/-! ### The named consequence: the liberal form of a `k`-SAT decider -/

open ETHBridge in
open scoped Classical in
/-- **`k`-SAT deciders are robust under repeated clauses and larger words.** A deterministic
word-RAM decider for the accepted `kSATProblem k` running within `⌊C · 2^{δ n} + C⌋₊` steps at word
size `k' · (n + inputWidth x)` (`KSATInRAMTime k δ`) yields, for every density `c`, a decider of
the clause lists of width `≤ k` with at most `c · n` clauses, repetitions allowed, at every word size
`W ≥ (k' + cM + 12) · (n + inputWidth x)`, within `⌊C' · 2^{δ n} + C'⌋₊` steps (`LiberalSparseKSATInRAMTime k c δ`):
the wrapper `DedupWrap.wrapper M k'` of `CliqueETHDedupProgram.lean` deduplicates the clause list
(cubic time, absorbed by `2^{δ n}` for `δ > 0`, `Tpre_le`) and emulates `M` at its own word size on
the code of the deduplicated list, whose `numVars`, input width and satisfiability are those of the
input (`DedupWrap.Params.wrapper_outputsWithin`, `DedupWrap.Params.ws_eq`, `fits`); `k' = 0` is
contradictory (`kM_pos`). This is the word-RAM half of the robustness of ETH under the machine
model (V. Vassilevska Williams, ICM 2018, §2). [cite: VassilevskaWilliamsICM2018, §2] -/
theorem liberalSparseKSATInRAMTime_of_kSATInRAMTime {k : ℕ} {δ : ℝ} (hδ : 0 < δ)
    (h : KSATInRAMTime k δ) (c : ℕ) : LiberalSparseKSATInRAMTime k c δ := by
  obtain ⟨M, kM, C, hdet, hof, hM⟩ := h
  rcases Nat.eq_zero_or_pos kM with rfl | hkM
  · exact (kM_pos hM).elim
  obtain ⟨C₃, hC₃0, hC₃⟩ := exists_pow_le_two_rpow 3 hδ
  set C' : ℝ := max C 0 with hC'
  have hC'0 : 0 ≤ C' := le_max_right _ _
  set B : ℕ := (c * c * (12 * (c * (k + 1) + 2) + 14) + c * (10 * (c * (k + 1) + 2) + 20) + 11 * (c * (k + 1) + 2) + 144) with hB
  set A : ℝ := (B : ℝ) * C₃ + 76 * C' with hA
  have hA0 : 0 ≤ A := by positivity
  refine ⟨DedupWrap.wrapper M kM, kM + M.maxConst + 12, A, DedupWrap.wrapper_isDeterministic M kM,
    DedupWrap.wrapper_isOracleFree M kM, fun φ hw hsparse W hW => ?_⟩
  -- the ghost parameters of this run
  set g : DedupWrap.Params := ⟨φ, kM, M.maxConst⟩ with hgdef
  have hx : encodeCNFWords φ = g.x := rfl
  have hn : CNF.numVars φ = g.n := rfl
  rw [hx, hn] at hW ⊢
  have hF : g.Fits W := fits_mono (fits g) hW
  have hcg : g.m ≤ c * g.n := hsparse
  have hwg : g.φ.IsWidthLE k := hw
  -- the decider on the deduplicated instance
  let φd : (kSATProblem k).Inst := ⟨φ.dedup, DedupWrap.isWidthLE_dedup hw, List.nodup_dedup φ⟩
  obtain ⟨out, hout, hrun⟩ := hM φd
  have hsz : (kSATProblem k).size φd = g.n := DedupWrap.numVars_dedup φ
  have hws : kM * ((kSATProblem k).size φd + (kSATProblem k).width φd) = g.ws := g.ws_eq.symm
  have henc : (kSATProblem k).encode φd = g.y := rfl
  have hgood : out = [if φ.Satisfiable then 1 else 0] := by
    have : out ∈ CNFSAT.Good φ.dedup := hout
    rw [CNFSAT_good_iff] at this
    rw [this]
    by_cases hs : φ.Satisfiable
    · rw [if_pos hs, if_pos ((DedupWrap.satisfiable_dedup_iff φ).2 hs)]
    · rw [if_neg hs, if_neg (mt (DedupWrap.satisfiable_dedup_iff φ).1 hs)]
  rw [hws, henc, hgood, hsz] at hrun
  have hred := g.wrapper_outputsWithin hF hkM hdet hof rfl hrun
  refine ⟨_, (CNFSAT_good_iff φ _).2 rfl, hred.mono ?_⟩
  -- the time bound
  set n := g.n
  have hT := Tpre_le g hwg hcg
  apply Nat.le_floor
  have hpos : (0 : ℝ) < (2 : ℝ) ^ (δ * n) := by positivity
  have hone : (1 : ℝ) ≤ (2 : ℝ) ^ (δ * n) := Real.one_le_rpow (by norm_num) (by positivity)
  have hfl : ((⌊C * (2 : ℝ) ^ (δ * (n : ℝ)) + C⌋₊ : ℕ) : ℝ) ≤ C' * (2 : ℝ) ^ (δ * n) + C' := by
    have h1 : C * (2 : ℝ) ^ (δ * (n : ℝ)) + C ≤ C' * (2 : ℝ) ^ (δ * n) + C' :=
      add_le_add (mul_le_mul_of_nonneg_right (le_max_left _ _) hpos.le) (le_max_left _ _)
    exact (Nat.cast_le.2 (Nat.floor_le_floor h1)).trans (Nat.floor_le (by positivity))
  have hTr : ((g.Tpre + 4 : ℕ) : ℝ) ≤ (B : ℝ) * C₃ * (2 : ℝ) ^ (δ * n) := by
    have h1 : ((g.Tpre + 4 : ℕ) : ℝ) ≤ ((B * (n + 1) ^ 3 : ℕ) : ℝ) := by exact_mod_cast hT
    have h2 : ((B * (n + 1) ^ 3 : ℕ) : ℝ) = (B : ℝ) * ((n : ℝ) + 1) ^ 3 := by
      push_cast; ring
    rw [h2] at h1
    calc ((g.Tpre + 4 : ℕ) : ℝ) ≤ (B : ℝ) * ((n : ℝ) + 1) ^ 3 := h1
      _ ≤ (B : ℝ) * (C₃ * (2 : ℝ) ^ (δ * n)) :=
          mul_le_mul_of_nonneg_left (hC₃ n) (Nat.cast_nonneg _)
      _ = _ := by ring
  unfold DedupWrap.Params.Ttotal
  push_cast
  have hcs : (cstep : ℝ) = 38 := by norm_num [cstep]
  rw [hcs]
  have e : ((g.Tpre : ℕ) : ℝ) + 38 * ((⌊C * (2 : ℝ) ^ (δ * (n : ℝ)) + C⌋₊ : ℕ) : ℝ) + 4 =
      ((g.Tpre + 4 : ℕ) : ℝ) + 38 * ((⌊C * (2 : ℝ) ^ (δ * (n : ℝ)) + C⌋₊ : ℕ) : ℝ) := by
    push_cast; ring
  rw [e]
  calc ((g.Tpre + 4 : ℕ) : ℝ) + 38 * ((⌊C * (2 : ℝ) ^ (δ * (n : ℝ)) + C⌋₊ : ℕ) : ℝ)
      ≤ (B : ℝ) * C₃ * (2 : ℝ) ^ (δ * n) + 38 * (C' * (2 : ℝ) ^ (δ * n) + C') := by
        gcongr
    _ ≤ (B : ℝ) * C₃ * (2 : ℝ) ^ (δ * n) +
          38 * (C' * (2 : ℝ) ^ (δ * n) + C' * (2 : ℝ) ^ (δ * n)) := by
        have h38 : C' ≤ C' * (2 : ℝ) ^ (δ * n) := le_mul_of_one_le_right hC'0 hone
        linarith
    _ = A * (2 : ℝ) ^ (δ * n) := by rw [hA]; ring
    _ ≤ A * (2 : ℝ) ^ (δ * n) + A := by linarith

end Literature.Computability.FineGrained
——
▶ [Work request]: The required output is each line of the entries that contains the word "inputWidth".

▶ [Output below]:
size `k' · (n + inputWidth x)` (`KSATInRAMTime k δ`) yields, for every density `c`, a decider of
`W ≥ (k' + cM + 12) · (n + inputWidth x)`, within `⌊C' · 2^{δ n} + C'⌋₊` steps (`LiberalSparseKSATInRAMTime k c δ`):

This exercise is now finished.